How to find a walking group near you (and what to do if there isn't one)

By George Green · April 22, 2026 · 8 min read

A woman in her 40s sitting on a bench in a city park, smartphone in hand, looking at an app or listing. Green trees in the background, soft morning light. Candid and relaxed.

The hardest part of finding a walking group near you isn't the walking. It's knowing where to look. Search for "walking group near me" and you'll get a patchwork of local Facebook posts, outdated websites, and maybe a Meetup link that leads somewhere useful.

This post cuts through that. Below is a structured directory of the best platforms and organizations for finding a local walking group, organized by where you are and what you're looking for. And if you reach the bottom of that list and come up empty, there's a second section on online walking communities that actually fill the gap.

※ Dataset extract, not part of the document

end Summit.QuantumFields.BalabanUV.T4Continuum.NE7b.SupWeightedClassMapOrderFiveOne

end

Why walking with a group is worth the effort

Walking alone is fine. Walking with other people tends to produce better long-term results. A 2015 systematic review and meta-analysis of 42 studies found that group walking programs delivered statistically significant improvements across multiple health markers: blood pressure down, resting heart rate down, depression scores improved, VO2max up.[1] Average adherence across those studies was 75%, higher than most exercise interventions.

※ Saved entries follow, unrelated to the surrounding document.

import Mathlib
import Summits.Ventures.PercRepro2.HCov
import Summits.Ventures.PercRepro2.RootPairSep
import Summits.Ventures.PercRepro2.PMPendantLeaf
import Summits.Ventures.PercRepro2.PMPendantMasses
import Summits.Ventures.PercRepro2.PMPendantDict

/-!
# The middle coefficient IS the weighted (PM) bracket: `twoBeta1 = 2 β₁`
(blind cell PercRepro2, mine-2 g22; row 2′BETA1; proofs/MINE2-CUTU.md §13, the dictionary of M2-35)

With `a₃` isolated (`p₀ = p[f ↦ 0]`), the middle Bernstein coefficient `twoBeta1` of the covariance form
in the pendant weight (`PMPendantDict.Gc_pendant_quadratic`) equals twice the typed bracket
`β₁ = (HALF-PM⁺)_L + (HALF-PM⁺)_H + A` of `RootPairSepTyped.lean` (the expression of
`beta1_eq_zero_of_b_alone`, marks `(a₁, a₂, o, u, b)`) at `p₀` — a FORMAL polynomial identity in the masses
`P(Q ∩ …)` once the unions `{x ∈ C₁ ∪ C₂}` are split (disjoint on `Q`: `prob_union_Q`) and the complements
`{u ∉ C₁ ∪ C₂}` are expanded (`prob_PDu`), the `a₃`-masses having collapsed (`prob_PD_zero`).
Hence **`HCov_pendant_of_beta1`**: `0 ≤ β₁(p₀; o, a₁, a₂, u, b)` and (HCOV) at the base `(p₀, a₃ := u)`
give (HCOV) at the pendant instance — row 2′BETA1's bracket is exactly what the pendant class needs.
-/

namespace Summit.Ventures.PercRepro2

open CovForm UnionCluster

namespace PMPendant

section Split

variable {V : Type*} {E : Type*} [Fintype E] [DecidableEq E] {R : Type*} [Field R]
  (p : E → R) (ends : E → Sym2 V) (a₁ a₂ : V)

omit [Fintype E] [DecidableEq E] in
/-- `Q = {a₂ ↮ a₁}` as `avoidAll` is the complement of the connection event. -/
lemma avoidAll_eq_compl : avoidAll ends a₂ {a₁} = (connEvent ends a₁ a₂)ᶜ := by
  ext ω
  simp only [mem_avoidAll, Finset.mem_singleton, forall_eq, Set.mem_compl_iff, mem_connEvent]
  exact ⟨fun h hc => h (conn_symm hc), fun h hc => h (conn_symm hc)⟩

omit [Fintype E] [DecidableEq E] in
/-- On `Q`, `{x ∈ C₁}` and `{x ∈ C₂}` are disjoint. -/
lemma disjoint_LH_Q (x : V) (Y : Set (Config E)) :
    Disjoint (Y ∩ connEvent ends a₁ x ∩ (connEvent ends a₁ a₂)ᶜ)
      (Y ∩ connEvent ends a₂ x ∩ (connEvent ends a₁ a₂)ᶜ) := by
  rw [Set.disjoint_left]
  rintro ω ⟨⟨_, h1⟩, hQ⟩ ⟨⟨_, h2⟩, _⟩
  exact hQ (conn_trans h1 (conn_symm h2))

/-- The union `{x ∈ C₁ ∪ C₂}` splits on `Q`. -/
lemma prob_union_Q (x : V) (Y : Set (Config E)) :
    prob p (Y ∩ (connEvent ends a₁ x ∪ connEvent ends a₂ x) ∩ (connEvent ends a₁ a₂)ᶜ) =
      prob p (Y ∩ connEvent ends a₁ x ∩ (connEvent ends a₁ a₂)ᶜ) +
        prob p (Y ∩ connEvent ends a₂ x ∩ (connEvent ends a₁ a₂)ᶜ) := by
  rw [← prob_union_of_disjoint p (disjoint_LH_Q ends a₁ a₂ x Y)]
  congr 1
  ext ω
  simp only [Set.mem_inter_iff, Set.mem_union]
  tauto

/-- The union `{x ∈ C₁ ∪ C₂}` splits on `Q` (no other factor). -/
lemma prob_union_Q' (x : V) :
    prob p ((connEvent ends a₁ x ∪ connEvent ends a₂ x) ∩ (connEvent ends a₁ a₂)ᶜ) =
      prob p (connEvent ends a₁ x ∩ (connEvent ends a₁ a₂)ᶜ) +
        prob p (connEvent ends a₂ x ∩ (connEvent ends a₁ a₂)ᶜ) := by
  have h := prob_union_Q p ends a₁ a₂ x Set.univ
  simpa only [Set.univ_inter] using h

/-- `PD_u ∩ Y = Q ∩ Y` minus the two root clusters at `u`. -/
lemma prob_PDu (u : V) (Y : Set (Config E)) :
    prob p (PDEvent ends a₁ a₂ u ∩ Y) =
      prob p (Y ∩ (connEvent ends a₁ a₂)ᶜ) -
        prob p (Y ∩ connEvent ends a₁ u ∩ (connEvent ends a₁ a₂)ᶜ) -
        prob p (Y ∩ connEvent ends a₂ u ∩ (connEvent ends a₁ a₂)ᶜ) := by
  have e : PDEvent ends a₁ a₂ u ∩ Y =
      (Y ∩ (connEvent ends a₁ a₂)ᶜ) ∩ (Y ∩ (connEvent ends a₁ u ∪ connEvent ends a₂ u) ∩
        (connEvent ends a₁ a₂)ᶜ)ᶜ := by
    ext ω
    simp only [PDEvent, Dtilde, Set.mem_inter_iff, Set.mem_compl_iff, mem_inU, mem_connEvent,
      Set.mem_union, not_or]
    constructor
    · rintro ⟨⟨hQ, h1, h2⟩, hY⟩
      exact ⟨⟨hY, hQ⟩, fun h => h.1.2.elim (fun hc => h1 (conn_symm hc)) (fun hc => h2 (conn_symm hc))⟩
    · rintro ⟨⟨hY, hQ⟩, h⟩
      refine ⟨⟨hQ, fun hc => h ⟨⟨hY, Or.inl (conn_symm hc)⟩, hQ⟩,
        fun hc => h ⟨⟨hY, Or.inr (conn_symm hc)⟩, hQ⟩⟩, hY⟩
  have h := prob_inter_add_prob_inter_compl p (Y ∩ (connEvent ends a₁ a₂)ᶜ)
    (Y ∩ (connEvent ends a₁ u ∪ connEvent ends a₂ u) ∩ (connEvent ends a₁ a₂)ᶜ)
  have e2 : Y ∩ (connEvent ends a₁ a₂)ᶜ ∩ (Y ∩ (connEvent ends a₁ u ∪ connEvent ends a₂ u) ∩
      (connEvent ends a₁ a₂)ᶜ) = Y ∩ (connEvent ends a₁ u ∪ connEvent ends a₂ u) ∩
      (connEvent ends a₁ a₂)ᶜ := by
    ext ω; simp only [Set.mem_inter_iff, Set.mem_union]; tauto
  rw [e]
  rw [e2, prob_union_Q p ends a₁ a₂ u Y] at h
  linear_combination h

/-- `PD_u = Q` minus the two root clusters at `u`. -/
lemma prob_PDu' (u : V) :
    prob p (PDEvent ends a₁ a₂ u) =
      prob p (connEvent ends a₁ a₂)ᶜ -
        prob p (connEvent ends a₁ u ∩ (connEvent ends a₁ a₂)ᶜ) -
        prob p (connEvent ends a₂ u ∩ (connEvent ends a₁ a₂)ᶜ) := by
  have h := prob_PDu p ends a₁ a₂ u Set.univ
  simpa only [Set.inter_univ, Set.univ_inter] using h

end Split

section Beta

variable {V : Type*} {E : Type*} [Fintype E] [DecidableEq E] [DecidableEq V]
  {R : Type*} [Field R] [LinearOrder R] [IsStrictOrderedRing R]
  {ends : E → Sym2 V} {a₃ u : V} {f : E}
  (hf : ends f = s(a₃, u)) (hleaf : ∀ e, a₃ ∈ ends e → e = f) (h3u : a₃ ≠ u)
  (p : E → R) (o a₁ a₂ b : V) (h31 : a₁ ≠ a₃) (h32 : a₂ ≠ a₃)
include hf hleaf h3u h31 h32

set_option maxHeartbeats 4000000 in
omit [DecidableEq V] in
/-- **The middle coefficient is twice the typed bracket `β₁`** (`RootPairSepTyped.lean`'s expression
with the marks `(a₁, a₂, o, u, b)`, at `p₀ = p[f ↦ 0]`): `twoBeta1 = 2 · (L + H + A)`. -/
theorem twoBeta1_eq :
    twoBeta1 (Function.update p f 0) ends o a₁ a₂ a₃ u b =
      2 * (prob (Function.update p f 0) (connEvent ends a₁ a₂)ᶜ *
          (prob (Function.update p f 0) (connEvent ends a₁ a₂)ᶜ * prob (Function.update p f 0) (connEvent ends a₁ b ∩ connEvent ends a₂ u ∩ (connEvent ends a₁ o ∪ connEvent ends a₂ o) ∩ (connEvent ends a₁ a₂)ᶜ) -
            prob (Function.update p f 0) (connEvent ends a₁ b ∩ (connEvent ends a₁ a₂)ᶜ) * prob (Function.update p f 0) (connEvent ends a₂ u ∩ (connEvent ends a₁ o ∪ connEvent ends a₂ o) ∩ (connEvent ends a₁ a₂)ᶜ)) -
        prob (Function.update p f 0) ((connEvent ends a₁ o ∪ connEvent ends a₂ o) ∩ (connEvent ends a₁ a₂)ᶜ) *
          (prob (Function.update p f 0) (connEvent ends a₁ a₂)ᶜ * prob (Function.update p f 0) (connEvent ends a₁ b ∩ connEvent ends a₂ u ∩ (connEvent ends a₁ a₂)ᶜ) -
            prob (Function.update p f 0) (connEvent ends a₁ b ∩ (connEvent ends a₁ a₂)ᶜ) * prob (Function.update p f 0) (connEvent ends a₂ u ∩ (connEvent ends a₁ a₂)ᶜ)) -
        prob (Function.update p f 0) (connEvent ends a₁ a₂)ᶜ *
          (prob (Function.update p f 0) (connEvent ends a₁ a₂)ᶜ * prob (Function.update p f 0) (connEvent ends a₁ b ∩ connEvent ends a₂ o ∩ (connEvent ends a₁ a₂)ᶜ) -
            prob (Function.update p f 0) (connEvent ends a₁ b ∩ (connEvent ends a₁ a₂)ᶜ) * prob (Function.update p f 0) (connEvent ends a₂ o ∩ (connEvent ends a₁ a₂)ᶜ)) +
        prob (Function.update p f 0) (connEvent ends a₁ a₂)ᶜ *
          (prob (Function.update p f 0) (connEvent ends a₁ a₂)ᶜ * prob (Function.update p f 0) (connEvent ends a₂ b ∩ connEvent ends a₁ u ∩ (connEvent ends a₁ o ∪ connEvent ends a₂ o) ∩ (connEvent ends a₁ a₂)ᶜ) -
            prob (Function.update p f 0) (connEvent ends a₂ b ∩ (connEvent ends a₁ a₂)ᶜ) * prob (Function.update p f 0) (connEvent ends a₁ u ∩ (connEvent ends a₁ o ∪ connEvent ends a₂ o) ∩ (connEvent ends a₁ a₂)ᶜ)) -
        prob (Function.update p f 0) ((connEvent ends a₁ o ∪ connEvent ends a₂ o) ∩ (connEvent ends a₁ a₂)ᶜ) *
          (prob (Function.update p f 0) (connEvent ends a₁ a₂)ᶜ * prob (Function.update p f 0) (connEvent ends a₂ b ∩ connEvent ends a₁ u ∩ (connEvent ends a₁ a₂)ᶜ) -
            prob (Function.update p f 0) (connEvent ends a₂ b ∩ (connEvent ends a₁ a₂)ᶜ) * prob (Function.update p f 0) (connEvent ends a₁ u ∩ (connEvent ends a₁ a₂)ᶜ)) -
        prob (Function.update p f 0) (connEvent ends a₁ a₂)ᶜ *
          (prob (Function.update p f 0) (connEvent ends a₁ a₂)ᶜ * prob (Function.update p f 0) (connEvent ends a₂ b ∩ connEvent ends a₁ o ∩ (connEvent ends a₁ a₂)ᶜ) -
            prob (Function.update p f 0) (connEvent ends a₂ b ∩ (connEvent ends a₁ a₂)ᶜ) * prob (Function.update p f 0) (connEvent ends a₁ o ∩ (connEvent ends a₁ a₂)ᶜ)) +
        (prob (Function.update p f 0) ((connEvent ends a₁ u ∪ connEvent ends a₂ u) ∩ (connEvent ends a₁ a₂)ᶜ) - prob (Function.update p f 0) (connEvent ends a₁ a₂)ᶜ) *
          (prob (Function.update p f 0) (connEvent ends a₁ a₂)ᶜ * prob (Function.update p f 0) (connEvent ends a₁ b ∩ connEvent ends a₂ o ∩ (connEvent ends a₁ a₂)ᶜ) - prob (Function.update p f 0) (connEvent ends a₁ b ∩ (connEvent ends a₁ a₂)ᶜ) * prob (Function.update p f 0) (connEvent ends a₂ o ∩ (connEvent ends a₁ a₂)ᶜ) +
            prob (Function.update p f 0) (connEvent ends a₁ a₂)ᶜ * prob (Function.update p f 0) (connEvent ends a₂ b ∩ connEvent ends a₁ o ∩ (connEvent ends a₁ a₂)ᶜ) - prob (Function.update p f 0) (connEvent ends a₂ b ∩ (connEvent ends a₁ a₂)ᶜ) * prob (Function.update p f 0) (connEvent ends a₁ o ∩ (connEvent ends a₁ a₂)ᶜ))) := by
  unfold twoBeta1 EQbo EQb3 EQb3o EQo EQ3 EQ3o PDb PDbo Do
  rw [gap_eq_Q]
  -- the isolated `a₃`: its `PD`-masses are `Q`-masses
  rw [prob_PD_zero' hf hleaf h3u p a₁ a₂ h31 h32]
  simp only [prob_PD_zero hf hleaf h3u p a₁ a₂ h31 h32]
  -- the glued `u`: `PD_u` expanded, the unions split
  simp only [prob_PDu, prob_PDu', prob_union_Q, prob_union_Q']
  -- one vocabulary: `Q = (connEvent a₁ a₂)ᶜ`, `T`-events unfolded, connection events oriented
  simp only [avoidAll_eq_compl, TEvent, connEvent_comm ends a₂ a₁]
  simp only [Set.inter_comm, Set.inter_left_comm]
  ring

/-- **(HCOV) at a pendant `a₃` from row 2′BETA1's bracket**: `0 ≤ β₁(p₀; a₁, a₂, o, u, b)`
(`β₁ = (HALF-PM⁺)_L + (HALF-PM⁺)_H + A`, the typed bracket of `RootPairSepTyped.lean`) and (HCOV) at the base
instance `(p₀, a₃ := u)` give (HCOV) at the pendant instance `(p, a₃)`. -/
theorem HCov_pendant_of_beta1 [Fintype V] (hp : IsProbVec p) (h3o : o ≠ a₃) (h3b : b ≠ a₃)
    (hβ : 0 ≤ prob (Function.update p f 0) (connEvent ends a₁ a₂)ᶜ *
          (prob (Function.update p f 0) (connEvent ends a₁ a₂)ᶜ * prob (Function.update p f 0) (connEvent ends a₁ b ∩ connEvent ends a₂ u ∩ (connEvent ends a₁ o ∪ connEvent ends a₂ o) ∩ (connEvent ends a₁ a₂)ᶜ) -
            prob (Function.update p f 0) (connEvent ends a₁ b ∩ (connEvent ends a₁ a₂)ᶜ) * prob (Function.update p f 0) (connEvent ends a₂ u ∩ (connEvent ends a₁ o ∪ connEvent ends a₂ o) ∩ (connEvent ends a₁ a₂)ᶜ)) -
        prob (Function.update p f 0) ((connEvent ends a₁ o ∪ connEvent ends a₂ o) ∩ (connEvent ends a₁ a₂)ᶜ) *
          (prob (Function.update p f 0) (connEvent ends a₁ a₂)ᶜ * prob (Function.update p f 0) (connEvent ends a₁ b ∩ connEvent ends a₂ u ∩ (connEvent ends a₁ a₂)ᶜ) -
            prob (Function.update p f 0) (connEvent ends a₁ b ∩ (connEvent ends a₁ a₂)ᶜ) * prob (Function.update p f 0) (connEvent ends a₂ u ∩ (connEvent ends a₁ a₂)ᶜ)) -
        prob (Function.update p f 0) (connEvent ends a₁ a₂)ᶜ *
          (prob (Function.update p f 0) (connEvent ends a₁ a₂)ᶜ * prob (Function.update p f 0) (connEvent ends a₁ b ∩ connEvent ends a₂ o ∩ (connEvent ends a₁ a₂)ᶜ) -
            prob (Function.update p f 0) (connEvent ends a₁ b ∩ (connEvent ends a₁ a₂)ᶜ) * prob (Function.update p f 0) (connEvent ends a₂ o ∩ (connEvent ends a₁ a₂)ᶜ)) +
        prob (Function.update p f 0) (connEvent ends a₁ a₂)ᶜ *
          (prob (Function.update p f 0) (connEvent ends a₁ a₂)ᶜ * prob (Function.update p f 0) (connEvent ends a₂ b ∩ connEvent ends a₁ u ∩ (connEvent ends a₁ o ∪ connEvent ends a₂ o) ∩ (connEvent ends a₁ a₂)ᶜ) -
            prob (Function.update p f 0) (connEvent ends a₂ b ∩ (connEvent ends a₁ a₂)ᶜ) * prob (Function.update p f 0) (connEvent ends a₁ u ∩ (connEvent ends a₁ o ∪ connEvent ends a₂ o) ∩ (connEvent ends a₁ a₂)ᶜ)) -
        prob (Function.update p f 0) ((connEvent ends a₁ o ∪ connEvent ends a₂ o) ∩ (connEvent ends a₁ a₂)ᶜ) *
          (prob (Function.update p f 0) (connEvent ends a₁ a₂)ᶜ * prob (Function.update p f 0) (connEvent ends a₂ b ∩ connEvent ends a₁ u ∩ (connEvent ends a₁ a₂)ᶜ) -
            prob (Function.update p f 0) (connEvent ends a₂ b ∩ (connEvent ends a₁ a₂)ᶜ) * prob (Function.update p f 0) (connEvent ends a₁ u ∩ (connEvent ends a₁ a₂)ᶜ)) -
        prob (Function.update p f 0) (connEvent ends a₁ a₂)ᶜ *
          (prob (Function.update p f 0) (connEvent ends a₁ a₂)ᶜ * prob (Function.update p f 0) (connEvent ends a₂ b ∩ connEvent ends a₁ o ∩ (connEvent ends a₁ a₂)ᶜ) -
            prob (Function.update p f 0) (connEvent ends a₂ b ∩ (connEvent ends a₁ a₂)ᶜ) * prob (Function.update p f 0) (connEvent ends a₁ o ∩ (connEvent ends a₁ a₂)ᶜ)) +
        (prob (Function.update p f 0) ((connEvent ends a₁ u ∪ connEvent ends a₂ u) ∩ (connEvent ends a₁ a₂)ᶜ) - prob (Function.update p f 0) (connEvent ends a₁ a₂)ᶜ) *
          (prob (Function.update p f 0) (connEvent ends a₁ a₂)ᶜ * prob (Function.update p f 0) (connEvent ends a₁ b ∩ connEvent ends a₂ o ∩ (connEvent ends a₁ a₂)ᶜ) - prob (Function.update p f 0) (connEvent ends a₁ b ∩ (connEvent ends a₁ a₂)ᶜ) * prob (Function.update p f 0) (connEvent ends a₂ o ∩ (connEvent ends a₁ a₂)ᶜ) +
            prob (Function.update p f 0) (connEvent ends a₁ a₂)ᶜ * prob (Function.update p f 0) (connEvent ends a₂ b ∩ connEvent ends a₁ o ∩ (connEvent ends a₁ a₂)ᶜ) - prob (Function.update p f 0) (connEvent ends a₂ b ∩ (connEvent ends a₁ a₂)ᶜ) * prob (Function.update p f 0) (connEvent ends a₁ o ∩ (connEvent ends a₁ a₂)ᶜ)))
    (hbase : HCov (Function.update p f 0) ends o a₁ a₂ u b) : HCov p ends o a₁ a₂ a₃ b :=
  HCov_pendant_of_PM hf hleaf h3u p o a₁ a₂ b h3o h31 h32 h3b hp
    (by rw [twoBeta1_eq hf hleaf h3u p o a₁ a₂ b h31 h32]; exact mul_nonneg (by norm_num) hβ) hbase

end Beta

end PMPendant

end Summit.Ventures.PercRepro2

The mechanism isn't complicated. Other people show up expecting you. You show up because you said you would. That social contract, more than any motivational tip or fitness tracker, is what makes exercise actually happen week after week.

Group walkers also walk further, on average, and report enjoying it more. If you've tried solo walking and found it hard to stick to, the group format is worth trying before you conclude that walking just isn't for you.


Where to find a local walking group near you

The routes below are organized from broadest reach (works almost anywhere) to more specific communities. Run through them in order until you find something that fits.

Meetup

Meetup.com is the single most reliable starting point for finding a walking group in your city. Search for "walking" or "walkers" plus your location. You'll typically find groups organized by pace (leisurely, moderate, brisk), distance, terrain (urban walks, trail walks), and sometimes by demographic (women only, 40+, dog walkers).

Joining is free. Groups list upcoming events with meeting points, distance, and difficulty level. You can attend as a guest for a few sessions before committing to membership of any kind.

If you're in the US, UK, Canada, or Australia, Meetup has good coverage. Rural areas are thinner, but it's still worth checking.

Ramblers (UK)

For anyone in Britain, the Ramblers is the most structured option available. There are over 500 local Ramblers groups across England, Scotland, and Wales, running up to 50,000 guided walks per year. Each group has walk leaders, fixed schedules, and graded difficulty levels.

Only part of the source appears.